# [Work request]
Only the line containing "have hodd : Odd" and the lines after it, through the end of the data below, are to be returned, each exactly as it stands.

# [Records supplied]
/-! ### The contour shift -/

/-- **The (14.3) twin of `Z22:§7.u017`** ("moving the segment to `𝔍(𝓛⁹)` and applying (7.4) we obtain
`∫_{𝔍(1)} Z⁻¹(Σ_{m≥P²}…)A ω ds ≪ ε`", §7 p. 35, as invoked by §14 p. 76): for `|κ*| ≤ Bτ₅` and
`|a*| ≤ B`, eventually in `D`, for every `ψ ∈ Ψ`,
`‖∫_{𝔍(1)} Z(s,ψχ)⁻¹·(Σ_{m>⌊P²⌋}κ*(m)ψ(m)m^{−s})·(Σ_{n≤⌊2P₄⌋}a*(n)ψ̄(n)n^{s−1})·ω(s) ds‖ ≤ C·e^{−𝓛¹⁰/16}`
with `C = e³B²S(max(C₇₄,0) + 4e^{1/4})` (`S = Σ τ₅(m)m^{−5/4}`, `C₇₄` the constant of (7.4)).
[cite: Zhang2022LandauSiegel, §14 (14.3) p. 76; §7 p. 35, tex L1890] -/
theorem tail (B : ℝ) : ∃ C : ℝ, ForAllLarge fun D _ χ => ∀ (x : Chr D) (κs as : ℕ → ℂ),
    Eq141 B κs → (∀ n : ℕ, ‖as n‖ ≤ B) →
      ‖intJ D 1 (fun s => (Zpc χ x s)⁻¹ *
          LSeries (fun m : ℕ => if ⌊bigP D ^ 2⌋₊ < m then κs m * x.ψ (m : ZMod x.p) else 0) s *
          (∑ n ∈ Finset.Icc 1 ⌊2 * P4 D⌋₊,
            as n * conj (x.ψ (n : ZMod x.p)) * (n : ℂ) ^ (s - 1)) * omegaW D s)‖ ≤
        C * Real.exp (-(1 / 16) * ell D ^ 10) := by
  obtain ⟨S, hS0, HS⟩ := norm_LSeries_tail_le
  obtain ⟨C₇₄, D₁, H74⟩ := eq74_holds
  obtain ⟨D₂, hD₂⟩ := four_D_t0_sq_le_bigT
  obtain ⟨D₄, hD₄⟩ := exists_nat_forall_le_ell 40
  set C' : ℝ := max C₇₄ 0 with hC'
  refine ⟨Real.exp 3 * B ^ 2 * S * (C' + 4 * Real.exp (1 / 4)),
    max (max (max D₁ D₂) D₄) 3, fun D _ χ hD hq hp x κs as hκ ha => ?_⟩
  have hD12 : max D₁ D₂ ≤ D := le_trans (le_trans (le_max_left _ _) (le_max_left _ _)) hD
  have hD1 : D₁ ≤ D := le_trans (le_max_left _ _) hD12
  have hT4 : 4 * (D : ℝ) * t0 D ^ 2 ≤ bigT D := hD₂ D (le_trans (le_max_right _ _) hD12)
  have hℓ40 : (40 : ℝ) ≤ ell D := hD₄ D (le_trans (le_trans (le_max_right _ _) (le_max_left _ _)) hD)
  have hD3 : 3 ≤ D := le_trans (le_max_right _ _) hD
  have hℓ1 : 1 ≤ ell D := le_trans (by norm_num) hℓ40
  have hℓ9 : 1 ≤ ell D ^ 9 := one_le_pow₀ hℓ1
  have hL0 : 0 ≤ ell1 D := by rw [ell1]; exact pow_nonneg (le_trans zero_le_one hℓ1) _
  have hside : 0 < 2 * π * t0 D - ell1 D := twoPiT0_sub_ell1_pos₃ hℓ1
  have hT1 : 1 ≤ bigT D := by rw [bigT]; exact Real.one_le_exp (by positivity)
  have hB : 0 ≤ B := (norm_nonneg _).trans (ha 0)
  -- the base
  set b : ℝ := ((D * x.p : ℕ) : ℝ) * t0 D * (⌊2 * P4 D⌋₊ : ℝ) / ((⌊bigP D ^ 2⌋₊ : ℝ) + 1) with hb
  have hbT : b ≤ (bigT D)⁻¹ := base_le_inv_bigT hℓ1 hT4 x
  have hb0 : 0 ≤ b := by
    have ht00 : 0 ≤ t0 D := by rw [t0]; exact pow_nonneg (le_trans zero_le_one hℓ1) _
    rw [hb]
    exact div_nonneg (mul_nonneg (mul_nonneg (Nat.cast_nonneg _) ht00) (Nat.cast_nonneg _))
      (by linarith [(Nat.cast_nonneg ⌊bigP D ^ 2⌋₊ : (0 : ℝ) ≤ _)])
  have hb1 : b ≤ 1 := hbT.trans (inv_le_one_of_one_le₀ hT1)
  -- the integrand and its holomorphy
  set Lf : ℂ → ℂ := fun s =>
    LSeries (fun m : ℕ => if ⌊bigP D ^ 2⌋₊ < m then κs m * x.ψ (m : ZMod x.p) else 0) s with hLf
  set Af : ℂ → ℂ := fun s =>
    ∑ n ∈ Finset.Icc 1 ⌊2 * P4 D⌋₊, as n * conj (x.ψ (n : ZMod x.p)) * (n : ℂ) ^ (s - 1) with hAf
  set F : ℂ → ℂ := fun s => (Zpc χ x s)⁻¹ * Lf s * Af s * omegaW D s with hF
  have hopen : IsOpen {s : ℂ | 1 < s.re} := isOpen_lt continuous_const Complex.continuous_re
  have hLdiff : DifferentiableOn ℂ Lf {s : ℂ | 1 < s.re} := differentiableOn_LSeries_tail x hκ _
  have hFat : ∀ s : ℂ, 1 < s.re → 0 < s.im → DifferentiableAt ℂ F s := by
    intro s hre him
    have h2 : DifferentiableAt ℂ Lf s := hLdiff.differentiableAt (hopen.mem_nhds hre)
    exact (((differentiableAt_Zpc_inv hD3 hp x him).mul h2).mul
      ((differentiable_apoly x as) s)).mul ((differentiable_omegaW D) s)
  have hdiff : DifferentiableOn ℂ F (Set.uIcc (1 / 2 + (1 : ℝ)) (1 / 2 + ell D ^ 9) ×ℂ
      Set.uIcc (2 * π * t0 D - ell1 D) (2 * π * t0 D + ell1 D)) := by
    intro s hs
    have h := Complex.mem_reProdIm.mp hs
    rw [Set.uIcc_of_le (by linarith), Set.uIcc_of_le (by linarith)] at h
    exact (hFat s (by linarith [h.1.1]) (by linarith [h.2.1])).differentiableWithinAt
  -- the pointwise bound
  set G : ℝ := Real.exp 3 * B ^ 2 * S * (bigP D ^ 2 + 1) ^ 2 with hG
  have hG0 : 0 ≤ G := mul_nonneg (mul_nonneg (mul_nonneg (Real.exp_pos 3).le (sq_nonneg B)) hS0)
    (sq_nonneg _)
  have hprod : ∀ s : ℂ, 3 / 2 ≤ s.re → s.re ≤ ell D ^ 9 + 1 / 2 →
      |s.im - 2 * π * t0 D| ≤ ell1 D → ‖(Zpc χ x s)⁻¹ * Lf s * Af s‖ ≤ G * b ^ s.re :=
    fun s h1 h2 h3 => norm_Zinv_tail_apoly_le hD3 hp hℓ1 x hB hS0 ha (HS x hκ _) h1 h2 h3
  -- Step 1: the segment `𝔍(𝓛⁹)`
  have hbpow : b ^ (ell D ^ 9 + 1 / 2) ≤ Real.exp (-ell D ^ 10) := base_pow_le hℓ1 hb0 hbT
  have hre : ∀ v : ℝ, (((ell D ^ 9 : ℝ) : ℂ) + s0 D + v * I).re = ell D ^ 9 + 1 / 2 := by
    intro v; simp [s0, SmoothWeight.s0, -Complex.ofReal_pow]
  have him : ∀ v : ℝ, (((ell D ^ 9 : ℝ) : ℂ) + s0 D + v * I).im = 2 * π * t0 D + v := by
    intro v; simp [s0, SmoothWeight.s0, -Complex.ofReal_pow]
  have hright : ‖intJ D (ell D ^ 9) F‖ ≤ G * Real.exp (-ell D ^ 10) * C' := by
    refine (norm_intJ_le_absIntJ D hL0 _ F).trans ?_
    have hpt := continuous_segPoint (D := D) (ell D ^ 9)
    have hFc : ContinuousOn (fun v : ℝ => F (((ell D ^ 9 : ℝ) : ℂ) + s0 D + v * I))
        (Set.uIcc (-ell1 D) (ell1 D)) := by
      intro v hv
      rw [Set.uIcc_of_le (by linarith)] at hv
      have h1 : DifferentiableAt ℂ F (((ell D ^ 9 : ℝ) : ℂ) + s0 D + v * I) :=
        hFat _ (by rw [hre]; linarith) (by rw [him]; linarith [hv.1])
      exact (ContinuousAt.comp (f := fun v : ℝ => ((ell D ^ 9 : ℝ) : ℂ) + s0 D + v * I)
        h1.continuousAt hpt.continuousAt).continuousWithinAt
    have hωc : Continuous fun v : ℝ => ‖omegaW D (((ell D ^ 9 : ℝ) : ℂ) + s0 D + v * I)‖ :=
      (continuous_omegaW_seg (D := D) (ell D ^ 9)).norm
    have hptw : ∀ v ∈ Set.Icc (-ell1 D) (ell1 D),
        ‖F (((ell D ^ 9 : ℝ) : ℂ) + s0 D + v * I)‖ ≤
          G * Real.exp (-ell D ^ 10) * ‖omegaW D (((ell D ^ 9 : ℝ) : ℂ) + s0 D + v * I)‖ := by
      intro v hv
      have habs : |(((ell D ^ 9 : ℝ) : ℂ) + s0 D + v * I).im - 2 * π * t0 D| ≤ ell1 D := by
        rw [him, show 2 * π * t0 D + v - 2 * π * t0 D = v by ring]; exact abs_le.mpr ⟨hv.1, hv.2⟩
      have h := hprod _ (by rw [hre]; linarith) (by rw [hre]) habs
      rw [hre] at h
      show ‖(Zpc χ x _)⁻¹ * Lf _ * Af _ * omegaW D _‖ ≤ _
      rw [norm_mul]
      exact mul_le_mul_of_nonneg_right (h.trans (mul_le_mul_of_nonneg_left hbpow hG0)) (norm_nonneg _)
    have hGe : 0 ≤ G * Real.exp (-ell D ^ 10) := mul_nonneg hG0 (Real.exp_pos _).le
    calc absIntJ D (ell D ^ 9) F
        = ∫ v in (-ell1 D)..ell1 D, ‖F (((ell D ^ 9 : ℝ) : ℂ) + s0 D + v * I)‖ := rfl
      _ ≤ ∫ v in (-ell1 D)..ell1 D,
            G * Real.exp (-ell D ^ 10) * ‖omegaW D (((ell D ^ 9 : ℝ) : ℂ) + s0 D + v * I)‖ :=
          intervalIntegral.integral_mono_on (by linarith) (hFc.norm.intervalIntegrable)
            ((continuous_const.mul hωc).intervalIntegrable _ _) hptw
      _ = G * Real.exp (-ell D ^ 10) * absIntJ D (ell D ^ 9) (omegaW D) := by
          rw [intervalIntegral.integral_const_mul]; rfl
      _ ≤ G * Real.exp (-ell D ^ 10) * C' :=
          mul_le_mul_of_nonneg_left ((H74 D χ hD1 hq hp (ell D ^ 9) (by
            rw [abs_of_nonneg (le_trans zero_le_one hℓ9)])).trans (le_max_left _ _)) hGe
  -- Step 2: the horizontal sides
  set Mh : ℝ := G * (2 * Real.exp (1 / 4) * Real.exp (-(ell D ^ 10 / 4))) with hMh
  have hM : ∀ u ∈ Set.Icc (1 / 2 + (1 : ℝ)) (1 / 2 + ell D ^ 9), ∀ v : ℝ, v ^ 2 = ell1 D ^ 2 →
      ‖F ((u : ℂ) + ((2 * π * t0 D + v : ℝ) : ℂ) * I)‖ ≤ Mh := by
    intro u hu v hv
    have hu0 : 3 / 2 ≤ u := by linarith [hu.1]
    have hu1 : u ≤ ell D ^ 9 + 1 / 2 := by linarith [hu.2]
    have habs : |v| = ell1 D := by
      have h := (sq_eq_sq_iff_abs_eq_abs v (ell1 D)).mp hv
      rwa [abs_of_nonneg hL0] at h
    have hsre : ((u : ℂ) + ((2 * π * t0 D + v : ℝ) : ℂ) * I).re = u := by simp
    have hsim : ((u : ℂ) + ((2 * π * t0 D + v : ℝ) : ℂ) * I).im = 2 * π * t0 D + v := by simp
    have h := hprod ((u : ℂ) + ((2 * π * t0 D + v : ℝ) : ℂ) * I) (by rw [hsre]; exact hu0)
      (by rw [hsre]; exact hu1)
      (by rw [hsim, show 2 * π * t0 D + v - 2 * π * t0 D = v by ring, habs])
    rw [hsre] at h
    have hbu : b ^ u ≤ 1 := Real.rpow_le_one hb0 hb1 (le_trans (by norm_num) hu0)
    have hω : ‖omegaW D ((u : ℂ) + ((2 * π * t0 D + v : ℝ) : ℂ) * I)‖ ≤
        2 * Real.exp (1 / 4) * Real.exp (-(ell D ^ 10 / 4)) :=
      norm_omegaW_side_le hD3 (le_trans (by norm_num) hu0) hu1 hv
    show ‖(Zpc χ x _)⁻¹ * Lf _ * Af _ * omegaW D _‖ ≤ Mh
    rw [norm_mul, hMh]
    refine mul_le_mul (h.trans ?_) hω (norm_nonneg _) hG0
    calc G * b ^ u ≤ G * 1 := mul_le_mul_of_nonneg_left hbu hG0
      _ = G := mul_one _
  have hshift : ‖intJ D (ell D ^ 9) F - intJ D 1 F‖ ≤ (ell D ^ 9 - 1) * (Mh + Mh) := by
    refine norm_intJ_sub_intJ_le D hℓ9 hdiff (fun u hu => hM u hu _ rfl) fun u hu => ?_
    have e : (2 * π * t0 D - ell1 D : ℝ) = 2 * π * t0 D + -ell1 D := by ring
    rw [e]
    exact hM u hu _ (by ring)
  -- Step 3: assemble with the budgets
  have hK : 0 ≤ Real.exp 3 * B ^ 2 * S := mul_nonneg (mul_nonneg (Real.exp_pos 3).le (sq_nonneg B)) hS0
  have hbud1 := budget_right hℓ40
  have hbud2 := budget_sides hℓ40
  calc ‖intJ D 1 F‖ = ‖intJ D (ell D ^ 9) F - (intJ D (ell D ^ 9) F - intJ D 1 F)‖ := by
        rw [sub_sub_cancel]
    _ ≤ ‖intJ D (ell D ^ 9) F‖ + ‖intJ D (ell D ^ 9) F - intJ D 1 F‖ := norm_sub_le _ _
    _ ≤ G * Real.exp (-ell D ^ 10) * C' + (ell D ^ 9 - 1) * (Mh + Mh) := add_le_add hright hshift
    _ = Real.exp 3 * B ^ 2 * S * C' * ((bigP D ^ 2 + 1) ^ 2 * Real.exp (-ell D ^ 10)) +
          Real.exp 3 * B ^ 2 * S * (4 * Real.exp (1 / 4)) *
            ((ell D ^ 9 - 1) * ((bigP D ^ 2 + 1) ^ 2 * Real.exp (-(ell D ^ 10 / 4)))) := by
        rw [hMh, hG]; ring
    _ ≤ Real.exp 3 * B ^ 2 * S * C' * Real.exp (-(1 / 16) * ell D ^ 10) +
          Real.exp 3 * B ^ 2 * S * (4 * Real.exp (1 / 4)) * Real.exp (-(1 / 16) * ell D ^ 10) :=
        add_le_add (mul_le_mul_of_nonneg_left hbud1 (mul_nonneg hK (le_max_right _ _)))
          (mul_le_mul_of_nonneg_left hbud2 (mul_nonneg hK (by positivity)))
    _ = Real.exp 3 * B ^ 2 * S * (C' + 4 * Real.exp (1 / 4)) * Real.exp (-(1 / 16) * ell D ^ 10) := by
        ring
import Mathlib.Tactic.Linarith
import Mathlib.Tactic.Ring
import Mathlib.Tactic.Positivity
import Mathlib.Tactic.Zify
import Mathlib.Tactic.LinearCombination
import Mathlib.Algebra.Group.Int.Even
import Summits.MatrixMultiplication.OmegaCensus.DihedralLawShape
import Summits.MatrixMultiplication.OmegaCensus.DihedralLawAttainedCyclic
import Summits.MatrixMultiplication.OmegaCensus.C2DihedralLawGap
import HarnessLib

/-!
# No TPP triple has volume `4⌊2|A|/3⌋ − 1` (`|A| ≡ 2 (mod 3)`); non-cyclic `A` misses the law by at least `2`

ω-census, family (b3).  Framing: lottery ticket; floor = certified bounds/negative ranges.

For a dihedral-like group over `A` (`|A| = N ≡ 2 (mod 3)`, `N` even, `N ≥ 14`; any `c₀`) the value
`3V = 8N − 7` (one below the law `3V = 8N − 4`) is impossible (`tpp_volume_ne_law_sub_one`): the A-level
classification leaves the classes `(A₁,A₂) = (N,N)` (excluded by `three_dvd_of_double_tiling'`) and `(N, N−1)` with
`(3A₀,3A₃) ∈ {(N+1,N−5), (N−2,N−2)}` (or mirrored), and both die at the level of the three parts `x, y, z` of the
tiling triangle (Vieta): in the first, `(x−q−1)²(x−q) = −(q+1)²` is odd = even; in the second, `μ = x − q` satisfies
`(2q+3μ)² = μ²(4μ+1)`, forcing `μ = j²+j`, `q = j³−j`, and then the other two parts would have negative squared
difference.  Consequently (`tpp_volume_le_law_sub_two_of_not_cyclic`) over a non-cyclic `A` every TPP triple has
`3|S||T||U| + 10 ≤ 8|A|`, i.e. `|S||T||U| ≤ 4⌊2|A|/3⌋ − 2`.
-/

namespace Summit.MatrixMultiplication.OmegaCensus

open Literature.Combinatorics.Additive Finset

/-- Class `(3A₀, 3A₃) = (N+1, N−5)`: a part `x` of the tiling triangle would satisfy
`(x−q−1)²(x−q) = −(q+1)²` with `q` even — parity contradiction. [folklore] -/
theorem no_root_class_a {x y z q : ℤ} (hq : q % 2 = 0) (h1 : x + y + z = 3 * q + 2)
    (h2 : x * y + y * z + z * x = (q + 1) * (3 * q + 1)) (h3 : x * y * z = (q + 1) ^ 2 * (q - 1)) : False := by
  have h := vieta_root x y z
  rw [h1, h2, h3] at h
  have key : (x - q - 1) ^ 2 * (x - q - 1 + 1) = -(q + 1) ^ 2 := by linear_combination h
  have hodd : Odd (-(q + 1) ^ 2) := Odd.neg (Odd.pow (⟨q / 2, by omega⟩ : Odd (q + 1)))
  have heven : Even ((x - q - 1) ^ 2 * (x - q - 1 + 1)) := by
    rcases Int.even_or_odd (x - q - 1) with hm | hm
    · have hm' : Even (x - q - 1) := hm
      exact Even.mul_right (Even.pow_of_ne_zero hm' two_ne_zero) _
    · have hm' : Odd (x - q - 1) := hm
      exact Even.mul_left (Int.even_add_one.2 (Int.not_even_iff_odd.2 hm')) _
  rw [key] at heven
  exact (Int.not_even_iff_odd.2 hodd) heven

# [Result]
  have hodd : Odd (-(q + 1) ^ 2) := Odd.neg (Odd.pow (⟨q / 2, by omega⟩ : Odd (q + 1)))
  have heven : Even ((x - q - 1) ^ 2 * (x - q - 1 + 1)) := by
    rcases Int.even_or_odd (x - q - 1) with hm | hm
    · have hm' : Even (x - q - 1) := hm
      exact Even.mul_right (Even.pow_of_ne_zero hm' two_ne_zero) _
    · have hm' : Odd (x - q - 1) := hm
      exact Even.mul_left (Int.even_add_one.2 (Int.not_even_iff_odd.2 hm')) _
  rw [key] at heven
  exact (Int.not_even_iff_odd.2 hodd) heven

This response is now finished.